> _Task brief_:
Please report each line of the data below that contains "side".

-------- Input material --------

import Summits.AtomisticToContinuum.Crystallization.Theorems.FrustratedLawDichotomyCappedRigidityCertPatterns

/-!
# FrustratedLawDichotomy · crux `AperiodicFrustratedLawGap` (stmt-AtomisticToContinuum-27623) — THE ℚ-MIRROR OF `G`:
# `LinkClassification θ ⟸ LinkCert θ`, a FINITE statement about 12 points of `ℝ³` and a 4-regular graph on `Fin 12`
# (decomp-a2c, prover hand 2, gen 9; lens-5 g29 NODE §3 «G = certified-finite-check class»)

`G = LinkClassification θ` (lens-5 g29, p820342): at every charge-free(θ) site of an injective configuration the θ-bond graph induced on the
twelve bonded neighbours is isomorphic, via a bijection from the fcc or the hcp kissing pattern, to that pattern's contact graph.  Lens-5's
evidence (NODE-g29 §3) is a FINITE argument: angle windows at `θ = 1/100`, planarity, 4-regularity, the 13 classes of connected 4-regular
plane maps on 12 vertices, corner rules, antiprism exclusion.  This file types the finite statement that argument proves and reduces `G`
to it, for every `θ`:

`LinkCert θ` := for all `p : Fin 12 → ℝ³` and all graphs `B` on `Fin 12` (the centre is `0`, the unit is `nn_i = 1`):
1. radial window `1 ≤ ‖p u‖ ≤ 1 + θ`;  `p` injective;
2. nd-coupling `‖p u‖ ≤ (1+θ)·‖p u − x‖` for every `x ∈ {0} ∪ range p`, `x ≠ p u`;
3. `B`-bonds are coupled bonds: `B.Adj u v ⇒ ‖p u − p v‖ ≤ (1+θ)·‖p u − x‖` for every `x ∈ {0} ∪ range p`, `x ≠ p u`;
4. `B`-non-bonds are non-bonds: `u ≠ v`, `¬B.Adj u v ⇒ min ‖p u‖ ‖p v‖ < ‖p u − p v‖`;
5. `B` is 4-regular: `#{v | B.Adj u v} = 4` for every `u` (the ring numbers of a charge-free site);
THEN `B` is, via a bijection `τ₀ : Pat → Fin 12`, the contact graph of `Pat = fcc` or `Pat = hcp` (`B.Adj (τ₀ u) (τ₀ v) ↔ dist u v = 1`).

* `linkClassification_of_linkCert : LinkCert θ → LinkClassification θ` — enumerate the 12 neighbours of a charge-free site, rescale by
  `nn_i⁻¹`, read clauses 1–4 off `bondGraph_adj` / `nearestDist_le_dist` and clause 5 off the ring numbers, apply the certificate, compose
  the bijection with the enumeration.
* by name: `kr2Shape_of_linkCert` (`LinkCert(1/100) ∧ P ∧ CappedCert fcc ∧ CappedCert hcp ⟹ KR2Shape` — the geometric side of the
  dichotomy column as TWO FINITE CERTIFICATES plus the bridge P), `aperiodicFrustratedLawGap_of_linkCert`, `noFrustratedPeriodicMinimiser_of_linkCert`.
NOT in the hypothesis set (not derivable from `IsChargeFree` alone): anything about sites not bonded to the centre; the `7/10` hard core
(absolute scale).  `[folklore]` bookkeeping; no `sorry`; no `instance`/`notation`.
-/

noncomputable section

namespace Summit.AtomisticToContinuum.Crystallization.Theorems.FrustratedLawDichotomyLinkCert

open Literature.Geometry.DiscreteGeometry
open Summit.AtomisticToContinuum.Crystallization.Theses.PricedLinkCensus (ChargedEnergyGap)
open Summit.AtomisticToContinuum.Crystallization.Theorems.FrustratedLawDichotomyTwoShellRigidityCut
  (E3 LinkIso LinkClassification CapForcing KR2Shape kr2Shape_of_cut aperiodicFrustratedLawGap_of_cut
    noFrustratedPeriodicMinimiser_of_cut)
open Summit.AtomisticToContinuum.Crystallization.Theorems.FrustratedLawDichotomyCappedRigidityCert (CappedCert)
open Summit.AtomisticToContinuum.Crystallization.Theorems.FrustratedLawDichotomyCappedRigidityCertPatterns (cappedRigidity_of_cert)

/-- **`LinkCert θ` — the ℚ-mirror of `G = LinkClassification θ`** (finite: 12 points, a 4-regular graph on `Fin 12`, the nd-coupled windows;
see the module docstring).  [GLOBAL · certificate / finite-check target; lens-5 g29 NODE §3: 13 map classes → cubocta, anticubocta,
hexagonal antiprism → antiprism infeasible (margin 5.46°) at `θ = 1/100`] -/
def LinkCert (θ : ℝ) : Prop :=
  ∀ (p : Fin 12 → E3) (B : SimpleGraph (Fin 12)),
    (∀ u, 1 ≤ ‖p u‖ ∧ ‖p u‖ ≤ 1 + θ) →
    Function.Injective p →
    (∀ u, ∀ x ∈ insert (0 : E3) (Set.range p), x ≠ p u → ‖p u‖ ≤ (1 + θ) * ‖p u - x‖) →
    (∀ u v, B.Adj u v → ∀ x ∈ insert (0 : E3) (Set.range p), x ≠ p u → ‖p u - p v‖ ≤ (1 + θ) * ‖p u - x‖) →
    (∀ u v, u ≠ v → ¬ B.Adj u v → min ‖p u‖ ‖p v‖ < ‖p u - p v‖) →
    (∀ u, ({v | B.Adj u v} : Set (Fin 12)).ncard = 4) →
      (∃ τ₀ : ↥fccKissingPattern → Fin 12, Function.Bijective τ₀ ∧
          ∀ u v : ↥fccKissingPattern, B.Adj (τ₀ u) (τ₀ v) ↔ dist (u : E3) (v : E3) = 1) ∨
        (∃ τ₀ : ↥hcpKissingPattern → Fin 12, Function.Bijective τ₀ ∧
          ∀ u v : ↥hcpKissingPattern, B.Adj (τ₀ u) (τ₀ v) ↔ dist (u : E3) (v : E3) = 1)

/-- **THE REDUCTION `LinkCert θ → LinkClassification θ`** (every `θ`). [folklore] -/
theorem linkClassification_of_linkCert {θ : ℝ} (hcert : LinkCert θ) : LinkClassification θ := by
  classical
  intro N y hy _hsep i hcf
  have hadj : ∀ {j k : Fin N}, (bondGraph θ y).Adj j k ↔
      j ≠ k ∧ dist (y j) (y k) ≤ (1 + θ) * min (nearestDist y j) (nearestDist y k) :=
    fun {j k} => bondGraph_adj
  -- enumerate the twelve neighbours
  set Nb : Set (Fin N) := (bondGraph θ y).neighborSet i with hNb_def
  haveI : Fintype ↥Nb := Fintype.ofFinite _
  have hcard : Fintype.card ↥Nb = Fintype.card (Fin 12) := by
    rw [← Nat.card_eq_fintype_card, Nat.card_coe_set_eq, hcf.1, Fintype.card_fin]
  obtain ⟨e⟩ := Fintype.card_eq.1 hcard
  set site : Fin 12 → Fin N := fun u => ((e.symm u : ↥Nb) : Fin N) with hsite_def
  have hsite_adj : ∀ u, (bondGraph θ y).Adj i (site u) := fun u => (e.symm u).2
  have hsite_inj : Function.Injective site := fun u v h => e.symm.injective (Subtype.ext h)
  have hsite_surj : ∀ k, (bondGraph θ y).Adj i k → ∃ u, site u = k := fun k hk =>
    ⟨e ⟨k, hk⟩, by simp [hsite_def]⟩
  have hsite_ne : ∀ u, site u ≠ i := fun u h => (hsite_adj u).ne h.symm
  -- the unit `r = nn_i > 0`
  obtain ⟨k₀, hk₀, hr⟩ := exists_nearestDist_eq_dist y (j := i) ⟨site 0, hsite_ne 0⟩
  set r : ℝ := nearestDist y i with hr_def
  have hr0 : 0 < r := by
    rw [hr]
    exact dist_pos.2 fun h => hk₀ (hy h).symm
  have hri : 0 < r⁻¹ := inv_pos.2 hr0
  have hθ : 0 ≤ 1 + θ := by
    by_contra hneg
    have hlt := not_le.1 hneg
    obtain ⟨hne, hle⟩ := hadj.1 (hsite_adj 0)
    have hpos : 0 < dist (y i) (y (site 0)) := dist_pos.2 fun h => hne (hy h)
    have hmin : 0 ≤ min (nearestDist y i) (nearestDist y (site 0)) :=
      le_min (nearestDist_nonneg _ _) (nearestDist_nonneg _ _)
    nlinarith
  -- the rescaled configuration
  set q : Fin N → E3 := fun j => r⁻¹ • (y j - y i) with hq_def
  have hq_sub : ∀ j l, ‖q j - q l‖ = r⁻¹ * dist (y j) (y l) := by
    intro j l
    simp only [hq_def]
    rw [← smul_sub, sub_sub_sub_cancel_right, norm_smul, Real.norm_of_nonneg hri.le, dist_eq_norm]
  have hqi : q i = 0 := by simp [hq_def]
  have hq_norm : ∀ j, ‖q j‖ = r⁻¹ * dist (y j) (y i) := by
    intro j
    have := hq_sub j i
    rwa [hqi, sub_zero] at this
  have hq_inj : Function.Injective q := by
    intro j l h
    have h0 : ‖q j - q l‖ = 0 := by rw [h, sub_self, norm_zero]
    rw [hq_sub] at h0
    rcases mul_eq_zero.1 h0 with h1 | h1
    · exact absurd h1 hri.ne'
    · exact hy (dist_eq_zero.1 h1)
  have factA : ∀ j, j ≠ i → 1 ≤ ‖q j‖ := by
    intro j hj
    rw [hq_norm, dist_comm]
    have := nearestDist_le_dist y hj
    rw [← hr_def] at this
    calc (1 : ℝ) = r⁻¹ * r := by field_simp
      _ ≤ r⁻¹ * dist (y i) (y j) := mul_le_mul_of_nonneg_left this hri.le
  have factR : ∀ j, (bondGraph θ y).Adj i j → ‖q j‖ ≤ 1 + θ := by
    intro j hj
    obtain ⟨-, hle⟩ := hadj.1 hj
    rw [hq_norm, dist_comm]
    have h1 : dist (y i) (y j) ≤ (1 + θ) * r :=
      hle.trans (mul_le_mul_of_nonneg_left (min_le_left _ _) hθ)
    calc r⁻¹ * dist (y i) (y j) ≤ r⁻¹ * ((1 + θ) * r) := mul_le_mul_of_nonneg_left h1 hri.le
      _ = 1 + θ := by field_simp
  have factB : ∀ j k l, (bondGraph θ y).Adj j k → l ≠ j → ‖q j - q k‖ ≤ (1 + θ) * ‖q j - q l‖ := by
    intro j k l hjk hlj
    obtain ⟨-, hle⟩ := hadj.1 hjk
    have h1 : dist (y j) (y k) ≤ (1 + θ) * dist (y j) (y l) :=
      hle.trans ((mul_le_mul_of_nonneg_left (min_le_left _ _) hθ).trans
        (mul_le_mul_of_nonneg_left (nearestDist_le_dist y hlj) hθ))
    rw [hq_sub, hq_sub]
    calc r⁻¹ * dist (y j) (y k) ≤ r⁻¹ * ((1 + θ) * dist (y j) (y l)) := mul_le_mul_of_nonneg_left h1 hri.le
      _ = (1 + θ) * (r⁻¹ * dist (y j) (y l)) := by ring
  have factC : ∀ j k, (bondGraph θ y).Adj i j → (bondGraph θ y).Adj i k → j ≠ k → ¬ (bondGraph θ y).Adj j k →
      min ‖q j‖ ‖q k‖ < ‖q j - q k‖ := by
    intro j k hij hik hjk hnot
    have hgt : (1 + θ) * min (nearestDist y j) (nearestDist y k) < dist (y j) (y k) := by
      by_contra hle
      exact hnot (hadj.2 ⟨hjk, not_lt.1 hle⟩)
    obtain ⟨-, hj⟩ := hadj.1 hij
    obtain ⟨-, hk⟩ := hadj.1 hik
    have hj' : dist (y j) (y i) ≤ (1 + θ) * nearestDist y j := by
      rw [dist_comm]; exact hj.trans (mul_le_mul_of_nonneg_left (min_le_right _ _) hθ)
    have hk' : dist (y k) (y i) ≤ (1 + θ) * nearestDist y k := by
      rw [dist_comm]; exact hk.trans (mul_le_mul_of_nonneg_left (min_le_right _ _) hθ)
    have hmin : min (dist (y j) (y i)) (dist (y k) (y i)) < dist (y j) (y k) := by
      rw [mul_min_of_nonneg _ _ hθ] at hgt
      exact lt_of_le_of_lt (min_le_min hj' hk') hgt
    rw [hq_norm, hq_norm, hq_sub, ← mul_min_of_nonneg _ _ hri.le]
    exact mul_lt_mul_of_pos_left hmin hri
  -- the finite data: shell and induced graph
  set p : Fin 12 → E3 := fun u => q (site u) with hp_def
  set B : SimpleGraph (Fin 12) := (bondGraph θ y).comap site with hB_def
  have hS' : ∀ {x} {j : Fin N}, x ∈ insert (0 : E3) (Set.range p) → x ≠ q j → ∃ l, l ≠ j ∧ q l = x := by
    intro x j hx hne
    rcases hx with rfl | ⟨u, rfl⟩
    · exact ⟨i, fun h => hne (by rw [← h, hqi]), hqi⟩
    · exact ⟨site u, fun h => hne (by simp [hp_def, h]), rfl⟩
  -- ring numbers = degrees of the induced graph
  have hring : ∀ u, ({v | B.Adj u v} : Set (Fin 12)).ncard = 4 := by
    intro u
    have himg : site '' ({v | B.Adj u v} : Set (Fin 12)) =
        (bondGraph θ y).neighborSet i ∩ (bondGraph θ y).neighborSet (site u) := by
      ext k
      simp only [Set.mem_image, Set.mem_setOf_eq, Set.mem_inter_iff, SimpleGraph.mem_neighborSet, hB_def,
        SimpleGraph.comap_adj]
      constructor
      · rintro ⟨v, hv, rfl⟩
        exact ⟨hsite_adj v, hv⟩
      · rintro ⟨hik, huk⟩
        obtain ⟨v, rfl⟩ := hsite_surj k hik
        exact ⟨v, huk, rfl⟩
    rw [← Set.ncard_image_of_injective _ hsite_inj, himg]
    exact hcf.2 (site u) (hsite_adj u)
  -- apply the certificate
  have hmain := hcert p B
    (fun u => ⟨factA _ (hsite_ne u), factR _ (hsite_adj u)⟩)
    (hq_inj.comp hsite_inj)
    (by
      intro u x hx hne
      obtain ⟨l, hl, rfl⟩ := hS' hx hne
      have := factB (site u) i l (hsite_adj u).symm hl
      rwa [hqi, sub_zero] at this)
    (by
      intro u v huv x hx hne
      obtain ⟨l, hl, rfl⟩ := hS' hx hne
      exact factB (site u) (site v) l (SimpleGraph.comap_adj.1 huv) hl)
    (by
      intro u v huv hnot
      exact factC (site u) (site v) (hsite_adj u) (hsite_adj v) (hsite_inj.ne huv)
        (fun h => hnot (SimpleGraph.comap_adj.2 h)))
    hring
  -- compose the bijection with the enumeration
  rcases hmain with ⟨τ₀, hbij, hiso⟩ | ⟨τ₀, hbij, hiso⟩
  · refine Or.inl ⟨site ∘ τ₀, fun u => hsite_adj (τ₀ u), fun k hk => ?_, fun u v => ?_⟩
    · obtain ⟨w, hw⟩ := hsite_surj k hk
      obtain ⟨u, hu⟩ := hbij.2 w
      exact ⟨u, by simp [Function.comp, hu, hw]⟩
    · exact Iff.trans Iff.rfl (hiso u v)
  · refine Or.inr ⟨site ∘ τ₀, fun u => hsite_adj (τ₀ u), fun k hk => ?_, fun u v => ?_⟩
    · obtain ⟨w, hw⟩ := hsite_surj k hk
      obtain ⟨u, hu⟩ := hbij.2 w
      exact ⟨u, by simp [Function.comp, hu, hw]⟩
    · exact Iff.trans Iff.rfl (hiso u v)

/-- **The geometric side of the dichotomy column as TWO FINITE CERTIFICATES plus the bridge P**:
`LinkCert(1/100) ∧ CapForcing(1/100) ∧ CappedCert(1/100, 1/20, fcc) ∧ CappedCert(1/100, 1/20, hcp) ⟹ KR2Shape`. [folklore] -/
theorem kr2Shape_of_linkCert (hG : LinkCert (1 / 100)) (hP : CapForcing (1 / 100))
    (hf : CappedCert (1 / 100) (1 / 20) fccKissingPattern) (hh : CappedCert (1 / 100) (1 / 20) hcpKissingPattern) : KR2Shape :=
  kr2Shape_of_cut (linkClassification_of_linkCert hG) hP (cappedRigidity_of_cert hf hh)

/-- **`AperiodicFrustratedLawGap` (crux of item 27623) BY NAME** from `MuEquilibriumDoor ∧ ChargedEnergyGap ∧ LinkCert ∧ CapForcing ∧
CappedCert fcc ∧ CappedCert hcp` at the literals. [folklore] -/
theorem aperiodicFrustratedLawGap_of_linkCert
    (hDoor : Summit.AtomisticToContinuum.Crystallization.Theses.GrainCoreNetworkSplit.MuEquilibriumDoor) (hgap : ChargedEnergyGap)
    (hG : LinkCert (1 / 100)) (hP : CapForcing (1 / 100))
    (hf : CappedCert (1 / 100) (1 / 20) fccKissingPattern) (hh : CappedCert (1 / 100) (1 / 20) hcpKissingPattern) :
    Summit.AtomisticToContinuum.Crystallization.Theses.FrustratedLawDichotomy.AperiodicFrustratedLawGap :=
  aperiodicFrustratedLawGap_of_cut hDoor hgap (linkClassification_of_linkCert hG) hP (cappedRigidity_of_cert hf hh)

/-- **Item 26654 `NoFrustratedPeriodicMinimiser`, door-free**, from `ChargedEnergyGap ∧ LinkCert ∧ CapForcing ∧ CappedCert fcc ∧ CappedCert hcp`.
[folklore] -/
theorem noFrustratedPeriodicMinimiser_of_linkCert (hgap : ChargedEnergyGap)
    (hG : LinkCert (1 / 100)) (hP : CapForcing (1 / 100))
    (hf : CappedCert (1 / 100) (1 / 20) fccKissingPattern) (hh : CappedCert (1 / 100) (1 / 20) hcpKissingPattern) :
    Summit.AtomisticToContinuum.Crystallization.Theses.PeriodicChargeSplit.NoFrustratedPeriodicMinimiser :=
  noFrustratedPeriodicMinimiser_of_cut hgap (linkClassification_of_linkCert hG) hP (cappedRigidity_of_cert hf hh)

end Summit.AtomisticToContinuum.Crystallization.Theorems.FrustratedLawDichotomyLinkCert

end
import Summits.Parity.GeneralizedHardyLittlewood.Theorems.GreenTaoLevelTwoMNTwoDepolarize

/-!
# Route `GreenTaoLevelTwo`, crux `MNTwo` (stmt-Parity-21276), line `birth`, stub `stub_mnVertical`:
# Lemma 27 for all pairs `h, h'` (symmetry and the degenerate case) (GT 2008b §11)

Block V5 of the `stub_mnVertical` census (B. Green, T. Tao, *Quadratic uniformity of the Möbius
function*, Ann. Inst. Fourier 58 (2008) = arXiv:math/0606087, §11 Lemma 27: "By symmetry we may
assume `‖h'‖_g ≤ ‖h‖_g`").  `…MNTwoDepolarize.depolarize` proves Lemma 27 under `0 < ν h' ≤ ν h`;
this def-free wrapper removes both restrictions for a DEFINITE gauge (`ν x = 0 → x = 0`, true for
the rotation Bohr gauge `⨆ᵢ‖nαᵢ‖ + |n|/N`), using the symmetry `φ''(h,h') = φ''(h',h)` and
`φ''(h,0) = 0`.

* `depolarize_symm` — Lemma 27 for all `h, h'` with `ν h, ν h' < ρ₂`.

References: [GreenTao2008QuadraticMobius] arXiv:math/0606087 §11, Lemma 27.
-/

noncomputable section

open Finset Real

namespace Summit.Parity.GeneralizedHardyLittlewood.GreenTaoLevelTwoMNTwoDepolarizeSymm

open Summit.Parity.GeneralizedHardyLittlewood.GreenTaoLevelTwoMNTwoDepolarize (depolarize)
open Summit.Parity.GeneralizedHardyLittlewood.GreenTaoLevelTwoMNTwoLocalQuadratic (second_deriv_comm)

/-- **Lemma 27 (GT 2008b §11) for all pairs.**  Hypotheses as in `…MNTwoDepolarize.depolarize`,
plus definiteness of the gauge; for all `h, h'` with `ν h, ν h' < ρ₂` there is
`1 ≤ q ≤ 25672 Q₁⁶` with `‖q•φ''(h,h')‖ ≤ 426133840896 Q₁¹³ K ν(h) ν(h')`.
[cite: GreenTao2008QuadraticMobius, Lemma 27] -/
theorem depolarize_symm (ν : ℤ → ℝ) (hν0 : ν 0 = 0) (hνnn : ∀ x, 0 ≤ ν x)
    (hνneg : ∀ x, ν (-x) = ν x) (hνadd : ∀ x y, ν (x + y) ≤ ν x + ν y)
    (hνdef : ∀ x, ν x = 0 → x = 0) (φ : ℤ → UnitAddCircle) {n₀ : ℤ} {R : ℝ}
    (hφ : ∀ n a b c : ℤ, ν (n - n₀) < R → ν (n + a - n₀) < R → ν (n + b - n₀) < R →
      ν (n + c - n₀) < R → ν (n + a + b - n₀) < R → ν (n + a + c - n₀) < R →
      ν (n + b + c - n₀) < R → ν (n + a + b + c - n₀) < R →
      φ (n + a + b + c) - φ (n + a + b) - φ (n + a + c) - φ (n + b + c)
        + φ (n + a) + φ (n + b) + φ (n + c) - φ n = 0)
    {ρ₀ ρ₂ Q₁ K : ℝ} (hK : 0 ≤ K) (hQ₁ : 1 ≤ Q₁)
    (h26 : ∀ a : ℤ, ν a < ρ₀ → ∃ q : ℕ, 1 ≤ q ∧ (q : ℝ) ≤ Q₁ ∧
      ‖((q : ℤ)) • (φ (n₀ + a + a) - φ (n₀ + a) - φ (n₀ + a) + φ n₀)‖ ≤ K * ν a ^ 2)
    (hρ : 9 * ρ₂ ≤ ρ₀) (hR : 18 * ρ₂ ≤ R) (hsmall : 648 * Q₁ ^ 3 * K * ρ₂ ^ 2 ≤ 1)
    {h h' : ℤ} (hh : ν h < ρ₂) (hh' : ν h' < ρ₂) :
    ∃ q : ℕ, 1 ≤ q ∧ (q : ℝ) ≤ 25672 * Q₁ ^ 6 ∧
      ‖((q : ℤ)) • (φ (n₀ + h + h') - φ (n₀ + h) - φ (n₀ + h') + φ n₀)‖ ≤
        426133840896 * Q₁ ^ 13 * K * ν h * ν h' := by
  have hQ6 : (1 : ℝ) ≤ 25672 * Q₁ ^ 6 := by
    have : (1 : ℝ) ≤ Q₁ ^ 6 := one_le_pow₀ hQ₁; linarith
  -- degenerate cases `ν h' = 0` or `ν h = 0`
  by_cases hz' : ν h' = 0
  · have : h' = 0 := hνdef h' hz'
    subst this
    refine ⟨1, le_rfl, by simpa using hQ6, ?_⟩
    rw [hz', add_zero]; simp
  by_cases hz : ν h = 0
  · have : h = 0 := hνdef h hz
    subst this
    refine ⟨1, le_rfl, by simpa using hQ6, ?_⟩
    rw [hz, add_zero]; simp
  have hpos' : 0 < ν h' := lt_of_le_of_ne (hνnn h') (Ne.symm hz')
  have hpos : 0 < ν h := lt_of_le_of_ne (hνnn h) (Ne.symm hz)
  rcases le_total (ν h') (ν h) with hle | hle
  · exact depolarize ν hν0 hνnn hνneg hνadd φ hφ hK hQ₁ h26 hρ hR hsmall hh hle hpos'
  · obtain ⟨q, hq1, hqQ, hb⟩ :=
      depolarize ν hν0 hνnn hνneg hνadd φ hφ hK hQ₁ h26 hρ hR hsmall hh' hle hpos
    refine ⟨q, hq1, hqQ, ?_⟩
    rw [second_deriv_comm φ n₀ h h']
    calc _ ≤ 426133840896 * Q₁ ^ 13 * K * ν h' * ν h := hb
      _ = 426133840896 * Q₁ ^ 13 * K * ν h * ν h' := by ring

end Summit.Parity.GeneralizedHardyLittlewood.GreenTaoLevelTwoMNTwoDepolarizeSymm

--------

> _Response_:
* by name: `kr2Shape_of_linkCert` (`LinkCert(1/100) ∧ P ∧ CappedCert fcc ∧ CappedCert hcp ⟹ KR2Shape` — the geometric side of the
/-- **The geometric side of the dichotomy column as TWO FINITE CERTIFICATES plus the bridge P**:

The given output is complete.